Perhaps very soon, keeping books on your shelf might be just as quaint as archiving newspaper clippings. We already have Google Books. I want to read Walden. It's in the public domain. I can download it in PDF. I don't need it on my bookshelf. The Kindle is coming. (I guess it is anyway. Have you ever seen one? I suspect Amazon never manufactured a one. Maybe it's still in development. Being "sold out" might be just one of the greatest marketing strategies ever imagined.) My entire bookshelf would fit in one gadget. I like physical books. I love them. Yet might I come to deal with them the same way I've dealt with my entire audio library? Practically the whole thing fits in one iPod that I can carry around with me. I haven't gotten a CD out in years except to import it into my computer.

Yes, I threw away books today.

Kurt Vonnegut, Frederik Pohl, Ernest Hemingway, Evelyn Waugh. As much as I enjoyed them, will I open them again? Well, maybe, but if I want to I could just put in the request at the NYPL, or I could download them to my Kindle (if I'm not still on the waiting list in 2010). Paying for the whole thing all over again would be a lot cheaper than renting storage to stockpile paperbacks. Why bother? Clear up my personal space for more library books!

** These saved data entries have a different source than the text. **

import Literature.NumberTheory.EllipticCurves.TwoVariableSelmerDual
import Literature.NumberTheory.EllipticCurves.IwasawaAlgebraTwoVarGeneratorChange
import Literature.NumberTheory.EllipticCurves.IwasawaAlgebraSemilinearCharIdealProofs
import Literature.NumberTheory.EllipticCurves.IwasawaAlgebraLengthAwayComparisonProofs
import Literature.NumberTheory.EllipticCurves.ZpExtensionDecompositionOpenImageProofs
import Literature.NumberTheory.IwasawaTheory.IwasawaAlgebraTwoVarRegularProofs
import HarnessLib

/-!
# SplitsliceG2 v1.0.1 (g37; v1.0.1 g39 = v1.0 with critic V#26at n1 paid: the file-wide `linter.unusedVariables` /
# `linter.unusedSectionVars` silencers removed — one `omit [NumberField K] in`, one declaration-scoped option on the
# phantom-parameter type synonym `Twist`; no statement or proof changed) — item G2 of the crux idea «splitslice» (`Ideas/splitslice.md`): the τ-TRANSPORT of
# `ch_{Λ₂}(X_Gr)` that feeds the second pencil of DOOR 5♭ (`QtameDoor5.lean` v1.2, `engine_door5_frames`)

Crux `TwoVariableEulerSystemDivisibility` (stmt-BirchSwinnertonDyer-20728, route SignedBaseChange), stub F1 of the
registered line `Lines/ratlift.lean` v5.4 (unchanged; this is a COMPANION WORKFILE, not a skeleton; nothing here is
registered). Ideator bsd-idea-14 g37, lens = complete. Everything below is kernel-checked commutative algebra /
bookkeeping over EXISTING tree declarations plus three `Prop`s (G2's typed sub-items); NO summit statement is proved,
BSD is not proved, the crux is not proved.

## 0 · What G2 has to deliver, in the currency door 5 actually consumes

`engine_door5ΘΘ Θ₁ Θ₂ dich 𝓟₁ 𝓟₂ X G hPT hT h₁ h₂` (QtameDoor5 v1.2 §E14.8) feeds `PatchingTarget`, which reads, for every
height-one prime `𝔓 ∌ p` of `Λ₂ = ℤ_p⟦T₂⟧⟦T₁⟧`, ONE divisibility `𝔓^{ℓ_𝔓(X)} ∣ (G)`; direction `i` supplies it at the primes
`𝔓 = (F)` with `Θ_i F` visible, through `twisted_classical_dvd Θ_i 𝓟_i X G hT h_i` — i.e. through the LOCAL LENGTHS
`ℓ_𝔓(X)` AWAY FROM `p` and the ideal `(G)` up to `p`-power. Consequently direction 2 may be fed by ANY PROXY PAIR
`(X₂, G₂)` with `ℓ_𝔮(X₂) = ℓ_𝔮(X)` at every height-one `𝔮 ∌ p` and `G₂ ∣ p^e·G` (`patchInput_of_proxy`, §5 — the
ten-line edit «`engine_door5ΘΘ_proxy`» of the engine is recorded in §6 for QtameDoor5 v1.3; the file is at its size cap,
so it is not applied in this generation).

«splitslice» takes `Θ₁ = φ_{A₁}` (split frame adapted to the `𝔭̄`-pencil, G4's `Λ(Γ_v̄)`-slices) and `Θ₂ = φ_{A₁ M_τ} =
Θ₁ ∘ φ_τ` (`frameSubst_mul`), `φ_τ = frameSubst ℤ_p M_τ`, and the proxy `(X₂, G₂) := (Twist φ_τ X, φ_τ G)`: then
`Twist Θ₂ X₂ = Twist Θ₁ X` and `Θ₂ G₂ = Θ₁ G` ON THE NOSE (`φ_τ² = 1`, `diagFrame_tau_mul_tau`), so the direction-2
hypothesis `h₂` IS the direction-1 hypothesis `h₁` (with `𝓟₂ := 𝓟₁`): ONE pencil of classical Euler-system fibre bounds
(G4) is used twice. RIGHT multiplication is essential: door 5's transversality `(A₁A₂⁻¹)₀₁ ≠ 0` reads
`(A₁M_τA₁⁻¹)₀₁ = 2·a₀₀a₀₁/det A₁ ≠ 0` for `A₂ = A₁M_τ` (true for a split frame, whose first row has no zero entry;
`2 ∈ ℤ_pˣ`), whereas `A₂ = M_τA₁` would give `(A₁A₂⁻¹)₀₁ = (M_τ)₀₁ = 0`. What remains is to certify the proxy:
* (G2) `ℓ_𝔮(Twist φ_τ X) = ℓ_𝔮(X)` for all height-one `𝔮 ∌ p` ⟸ `(ch X)^{φ_τ} ≐ ch X` up to powers of `(p)`
  (`lengthAt_twist_eq_of_idealPEq`, §5, from the tree's UFD dictionary
  `Module.lengthAt_eq_of_charIdeal_mul_span_pow_eq`) ⟸ CT₂ ∧ AFE₂ᵖ (`tauInvariant_of_conjTransport_of_algFE`, §4);
* (G3) `φ_τ G ∣ p^e · u · G` — the analytic functional equation, desk-checked in `G3-CHECK-g36.md`, typed in
  `SplitsliceG3.lean` (frame algebra) — not this file.

## 1 · The three involutions and the CONVENTION CAVEAT r1 (critic V#26ar) — settled in the kernel (§1 below)

Tree conventions (read, not assumed): `ZpExtension.IsTopGenerator κ γ := κ γ = ofAdd 1`;
`IsTopGeneratorPair κ₁ κ₂ γ₁ γ₂ := κ₁.IsTopGenerator γ₁ ∧ γ₁ ∈ ker κ₂ ∧ γ₂ ∈ ker κ₁ ∧ κ₂.IsTopGenerator γ₂`
(Rubin1991/TwoVariableMainConjecture); `XGr₂`: `T₁ = X` acts as `γ₁ − 1`, `T₂ = C X` as `γ₂ − 1` (TwoVariableSelmerDual);
`frameMatrixOf κ₁ κ₂ γ₁ γ₂ σ`: column `j` = additive coordinates of `σ γ_j`; `frameSubst 𝒪 A : 1+T_j ↦ (1+T₁)^{A 0 j}(1+T₂)^{A 1 j}`,
`φ_{AB} = φ_A ∘ φ_B` (IwasawaAlgebraTwoVarGeneratorChange). With `κ₁` CYCLOTOMIC (fixed by outer conjugation from `Γ_ℚ`,
`IsCyclotomic.apply_eq_of_absGaloisRestrict_eq_conj`) and `κ₂` ANTICYCLOTOMIC (inverted, `IsAnticyclotomic`):
  `M_c = diag(1, −1)` (`frameMatrixOf_conj`), `M_ι = diag(−1, −1)` (`frameMatrixOf_inv`), `M_τ = M_ι M_c = diag(−1, 1)`
  (`frameMatrixOf_tau`, `diagFrame_inv_mul_conj`) — EXACTLY the matrices of `G3-CHECK-g36.md` §2; no transpose.
`τ = c∘ι` inverts the cyclotomic variable and fixes the anticyclotomic one; it exchanges the split pencils
(additive directions `(1,1)`, `(1,−1)`).

## 2 · Why τ and not plain complex conjugation c (new in g37; answers "is G2+G3 more than symmetry?")

With the proxy form of door 5 one might hope to feed direction 2 by the c-CONJUGATE INSTANCE of the one-pencil theorem
(swap `v ↔ v̄`): `X_Gr(v̄ ↔ v) = XGr₂ … v …` IS `Twist φ_c X` by CT₂, so no functional equation would be needed. It does
not type: the value frame `IsGreenbergLFunctionAnyRoot₂ ι v vbar …` (BSTW2024/GreenbergMainStatementOPEN l.191) hard-codes
the infinity-type region `(−(m+1), n+1)` relative to Mathlib's `InfinitePlace.embedding` of `K`; complex conjugation sends
it to the DISJOINT region `(n+1, −(m+1))`, so the c-conjugate of an admissible `G` is not an admissible `G` for the swapped
primes (the swapped instance of the crux pairs region and Euler factors `typeTwoEulerFactor p α ξ vbar v` wrongly and is
satisfied by no interpolating function — flag `BSTW-924-conjugate-convention`). The region IS stable under `τ = c∘ι`
(`ξ ↦ (ξ^c)⁻¹`, `m ↔ n`), and τ maps `(X, G)` to a pair over the SAME data: that is why the transport costs exactly one
ALGEBRAIC functional equation (AFE₂ᵖ: Greenberg/Nekovář duality, `X_{∅v,0v̄}` versus `X_{0v,∅v̄}` up to `ι`) and one
ANALYTIC one (G3), and needs no second Euler-system theorem. (A c-route would instead need the one-pencil theorem for a
conjugate value frame — a second theorem of the same size.)

## 3 · Contents

§1 frames of `c, ι, τ` (PROVED); §2 a verbatim local copy of door 5's `Twist` (Cruxes files cannot import each other) with
`Twist.charIdeal_eq`; §3 the relation `IdealPEq ϖ I J :↔ ∃ i i', I·(ϖ)^i = J·(ϖ)^{i'}` ("equal up to `ϖ`"); §4 the typed
G2 items `ConjTransport₂` (CT₂, exact), `AlgFunctionalEquation₂` (AFE₂ᵖ, up to `p`), `TauInvariant₂` (G2ᵖ) over
`WeierstrassCurve.XGr₂` and the kernel reduction `TauInvariant₂ ⟸ CT₂ ∧ AFE₂ᵖ`; §5 USE: `lengthAt_twist_eq_of_idealPEq`
(G2ᵖ ⟹ the proxy `Twist φ_τ X` has the lengths of `X` away from `p`) and `patchInput_of_proxy`; §6 (docstring) the
v1.3 edit of `engine_door5ΘΘ`. Sizes: CT₂ [S/M] (functoriality of `unrSelmer₂` under `c̃ ∈ Γ_ℚ ∖ Γ_K`: the tree has
`conjSel₂` only for `γ ∈ Γ_K`); AFE₂ᵖ [M] (Nekovář, Selmer Complexes §8.9 / 9 duality over `ℤ_p⟦ℤ_p²⟧` with Greenberg
local conditions `F_v⁺ = T, F_v̄⁺ = 0`, error terms pseudo-null: [corpus:paper:arxiv-2412.11147 p.8 Prop 1.4 = Nekovář
8.9.7.3/8.9.7.4, p.10–11 Thm 1.15]; the `p`-power slack makes the unramified-versus-strict discrepancy at `v̄` and any
`μ`-type defect harmless).

References: J. Nekovář, Selmer Complexes, Astérisque 310 (2006) §8.9, §9 (not held; cited through arXiv:2412.11147);
R. Greenberg, Iwasawa theory for p-adic representations (1989) Thm 2; K. Büyükboduk–A. Lei, arXiv:1707.00557 Def 3.8 (τ);
Bourbaki AC VII §4.4–4.5; NSW (5.3.5), (5.3.9)–(5.3.10).
-/

set_option autoImplicit false
set_option linter.dupNamespace false

noncomputable section

open scoped Classical
open NumberField IsDedekindDomain Field
open Literature.NumberTheory.EllipticCurves Literature.NumberTheory.GaloisRepresentations
open Literature.NumberTheory.EllipticCurves.IwasawaAlgebra₂

namespace Summit.BirchSwinnertonDyer.BirchSwinnertonDyer.Cruxes.TwoVariableEulerSystemDivisibility.SplitsliceG2

variable {p : ℕ} [Fact p.Prime]

/-! ## §1 The frames of complex conjugation, inversion and τ = c∘ι (PROVED; convention caveat r1) -/

section Frames

/-- `diag(u,v)·diag(u',v') = diag(uu', vv')`. -/
theorem diagFrame_mul (u v u' v' : ℤ_[p]ˣ) :
    (diagFrame u v * diagFrame u' v' : GL (Fin 2) ℤ_[p]) = diagFrame (u * u') (v * v') := by
  apply Units.ext
  simp

/-- `diag(u,v)⁻¹ = diag(u⁻¹, v⁻¹)`. -/
theorem diagFrame_inv (u v : ℤ_[p]ˣ) : ((diagFrame u v)⁻¹ : GL (Fin 2) ℤ_[p]) = diagFrame u⁻¹ v⁻¹ :=
  Units.ext rfl

/-- `diag(1,1) = 1`. -/
theorem diagFrame_one : (diagFrame 1 1 : GL (Fin 2) ℤ_[p]) = 1 := by
  apply Units.ext
  simp [Matrix.one_fin_two]

/-- **`M_τ = M_ι · M_c`**: `diag(−1,−1)·diag(1,−1) = diag(−1,1)`. -/
theorem diagFrame_inv_mul_conj :
    (diagFrame (-1) (-1) * diagFrame 1 (-1) : GL (Fin 2) ℤ_[p]) = diagFrame (-1) 1 := by
  rw [diagFrame_mul]; simp

/-- **`M_τ² = 1`** (τ is an involution). -/
theorem diagFrame_tau_mul_tau : (diagFrame (-1) 1 * diagFrame (-1) 1 : GL (Fin 2) ℤ_[p]) = 1 := by
  rw [diagFrame_mul]; simpa using (diagFrame_one (p := p))

/-- `M_τ⁻¹ = M_τ`. -/
theorem diagFrame_tau_inv : ((diagFrame (-1) 1)⁻¹ : GL (Fin 2) ℤ_[p]) = diagFrame (-1) 1 := by
  rw [diagFrame_inv]; simp

/-- `φ_τ ∘ φ_τ = id` on `Λ₂(𝒪)`. -/
theorem frameSubst_tau_tau (𝒪 : Type*) [CommRing 𝒪] [Algebra ℤ_[p] 𝒪] (F : PowerSeries (PowerSeries 𝒪)) :
    frameSubst 𝒪 (diagFrame (p := p) (-1) 1) (frameSubst 𝒪 (diagFrame (p := p) (-1) 1) F) = F := by
  rw [← frameSubst_mul, diagFrame_tau_mul_tau, frameSubst_one]; rfl

variable {K : Type} [Field K] [NumberField K]
variable {κ₁ κ₂ : ZpExtension K p} {γ₁ γ₂ : absoluteGaloisGroup K}

/-- **`M_c = diag(1, −1)`**: the frame matrix of conjugation by a lift `c̃` of complex conjugation (any `σ` on `Γ_K`
whose restriction to `Γ_ℚ` is `g ↦ ρ g ρ⁻¹`, `ρ ∉ im(Γ_K → Γ_ℚ)`), for `κ₁` cyclotomic and `κ₂` anticyclotomic: `c̃`
FIXES the cyclotomic coordinate and INVERTS the anticyclotomic one. Convention caveat r1 settled: no transpose. -/
theorem frameMatrixOf_conj (hγ : ZpExtension.IsTopGeneratorPair κ₁ κ₂ γ₁ γ₂) (hκ₁ : κ₁.IsCyclotomic)
    (hκ₂ : κ₂.IsAnticyclotomic) {ρ : absoluteGaloisGroup ℚ} (hρ : ρ ∉ Set.range (absGaloisRestrict ℚ K))
    (σ : absoluteGaloisGroup K → absoluteGaloisGroup K)
    (hσ : ∀ g, absGaloisRestrict ℚ K (σ g) = ρ * absGaloisRestrict ℚ K g * ρ⁻¹) :
    frameMatrixOf κ₁ κ₂ γ₁ γ₂ σ = ((diagFrame 1 (-1) : GL (Fin 2) ℤ_[p]) : Matrix (Fin 2) (Fin 2) ℤ_[p]) := by
  have hl : κ₁ γ₁ = Multiplicative.ofAdd 1 := hγ.left
  have hr : κ₂ γ₂ = Multiplicative.ofAdd 1 := hγ.right
  have h00 : κ₁ (σ γ₁) = Multiplicative.ofAdd 1 :=
    (hκ₁.apply_eq_of_absGaloisRestrict_eq_conj (hσ γ₁)).trans hl
  have h01 : κ₁ (σ γ₂) = 1 := (hκ₁.apply_eq_of_absGaloisRestrict_eq_conj (hσ γ₂)).trans hγ.apply_right
  have h10 : κ₂ (σ γ₁) = 1 := by rw [hκ₂ γ₁ (σ γ₁) ρ hρ (hσ γ₁), hγ.apply_left, inv_one]
  have h11 : κ₂ (σ γ₂) = (Multiplicative.ofAdd (1 : ℤ_[p]))⁻¹ := by rw [hκ₂ γ₂ (σ γ₂) ρ hρ (hσ γ₂), hr]
  ext i j
  fin_cases i <;> fin_cases j
  · simp [frameMatrixOf, h00]
  · simp [frameMatrixOf, h01]
  · simp [frameMatrixOf, h10]
  · simp [frameMatrixOf, h11]

omit [NumberField K] in
/-- **`M_ι = diag(−1, −1)`**: the frame matrix of inversion `g ↦ g⁻¹` (the Iwasawa involution `ι`). -/
theorem frameMatrixOf_inv (hγ : ZpExtension.IsTopGeneratorPair κ₁ κ₂ γ₁ γ₂) :
    frameMatrixOf κ₁ κ₂ γ₁ γ₂ (fun g ↦ g⁻¹) =
      ((diagFrame (-1) (-1) : GL (Fin 2) ℤ_[p]) : Matrix (Fin 2) (Fin 2) ℤ_[p]) := by
  have hl : κ₁ γ₁ = Multiplicative.ofAdd 1 := hγ.left
  have hr : κ₂ γ₂ = Multiplicative.ofAdd 1 := hγ.right
  ext i j
  fin_cases i <;> fin_cases j
  · simp [frameMatrixOf, map_inv, hl]
  · simp [frameMatrixOf, map_inv, hγ.apply_right]
  · simp [frameMatrixOf, map_inv, hγ.apply_left]
  · simp [frameMatrixOf, map_inv, hr]

/-- **`M_τ = diag(−1, 1)`**: the frame matrix of `τ = c∘ι : g ↦ c̃ g⁻¹ c̃⁻¹` (any `σ` with restriction `g ↦ ρ g⁻¹ ρ⁻¹`):
τ INVERTS the cyclotomic coordinate and FIXES the anticyclotomic one (G3-CHECK-g36 §2: Büyükboduk–Lei's τ,
de Shalit's `ε ↦ ε̌`). -/
theorem frameMatrixOf_tau (hγ : ZpExtension.IsTopGeneratorPair κ₁ κ₂ γ₁ γ₂) (hκ₁ : κ₁.IsCyclotomic)
    (hκ₂ : κ₂.IsAnticyclotomic) {ρ : absoluteGaloisGroup ℚ} (hρ : ρ ∉ Set.range (absGaloisRestrict ℚ K))
    (σ : absoluteGaloisGroup K → absoluteGaloisGroup K)
    (hσ : ∀ g, absGaloisRestrict ℚ K (σ g) = ρ * absGaloisRestrict ℚ K g⁻¹ * ρ⁻¹) :
    frameMatrixOf κ₁ κ₂ γ₁ γ₂ σ = ((diagFrame (-1) 1 : GL (Fin 2) ℤ_[p]) : Matrix (Fin 2) (Fin 2) ℤ_[p]) := by
  have hl : κ₁ γ₁ = Multiplicative.ofAdd 1 := hγ.left
  have hr : κ₂ γ₂ = Multiplicative.ofAdd 1 := hγ.right
  have h00 : κ₁ (σ γ₁) = (Multiplicative.ofAdd (1 : ℤ_[p]))⁻¹ := by
    rw [hκ₁.apply_eq_of_absGaloisRestrict_eq_conj (hσ γ₁), map_inv, hl]
  have h01 : κ₁ (σ γ₂) = 1 := by
    rw [hκ₁.apply_eq_of_absGaloisRestrict_eq_conj (hσ γ₂), map_inv, hγ.apply_right, inv_one]
  have h10 : κ₂ (σ γ₁) = 1 := by
    rw [hκ₂ γ₁⁻¹ (σ γ₁) ρ hρ (hσ γ₁), map_inv, hγ.apply_left, inv_one, inv_one]
  have h11 : κ₂ (σ γ₂) = Multiplicative.ofAdd 1 := by
    rw [hκ₂ γ₂⁻¹ (σ γ₂) ρ hρ (hσ γ₂), map_inv, inv_inv, hr]
  ext i j
  fin_cases i <;> fin_cases j
  · simp [frameMatrixOf, h00]
  · simp [frameMatrixOf, h01]
  · simp [frameMatrixOf, h10]
  · simp [frameMatrixOf, h11]

end Frames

All those textbooks from Chubb. Do I still need database textbooks? I learned the material, I have the job. Any references I need, I have at work. The textbooks on COBOL and Visual Basic? It hurts simply to discard them. I spent $10,000 on that education. But hey, mission accomplished. I work in technology now. Why would I want to store that stuff? If it were important, I'd have it at work!

I threw out books today. God have mercy on my soul.

Comments

We're on the same wavelength here: just minutes before reading your post I put 5 things on hold on NYPL.org. Last weekend for the first time I put 4 paperbacks on a book swap shelf that we have in the basement of my apartment building.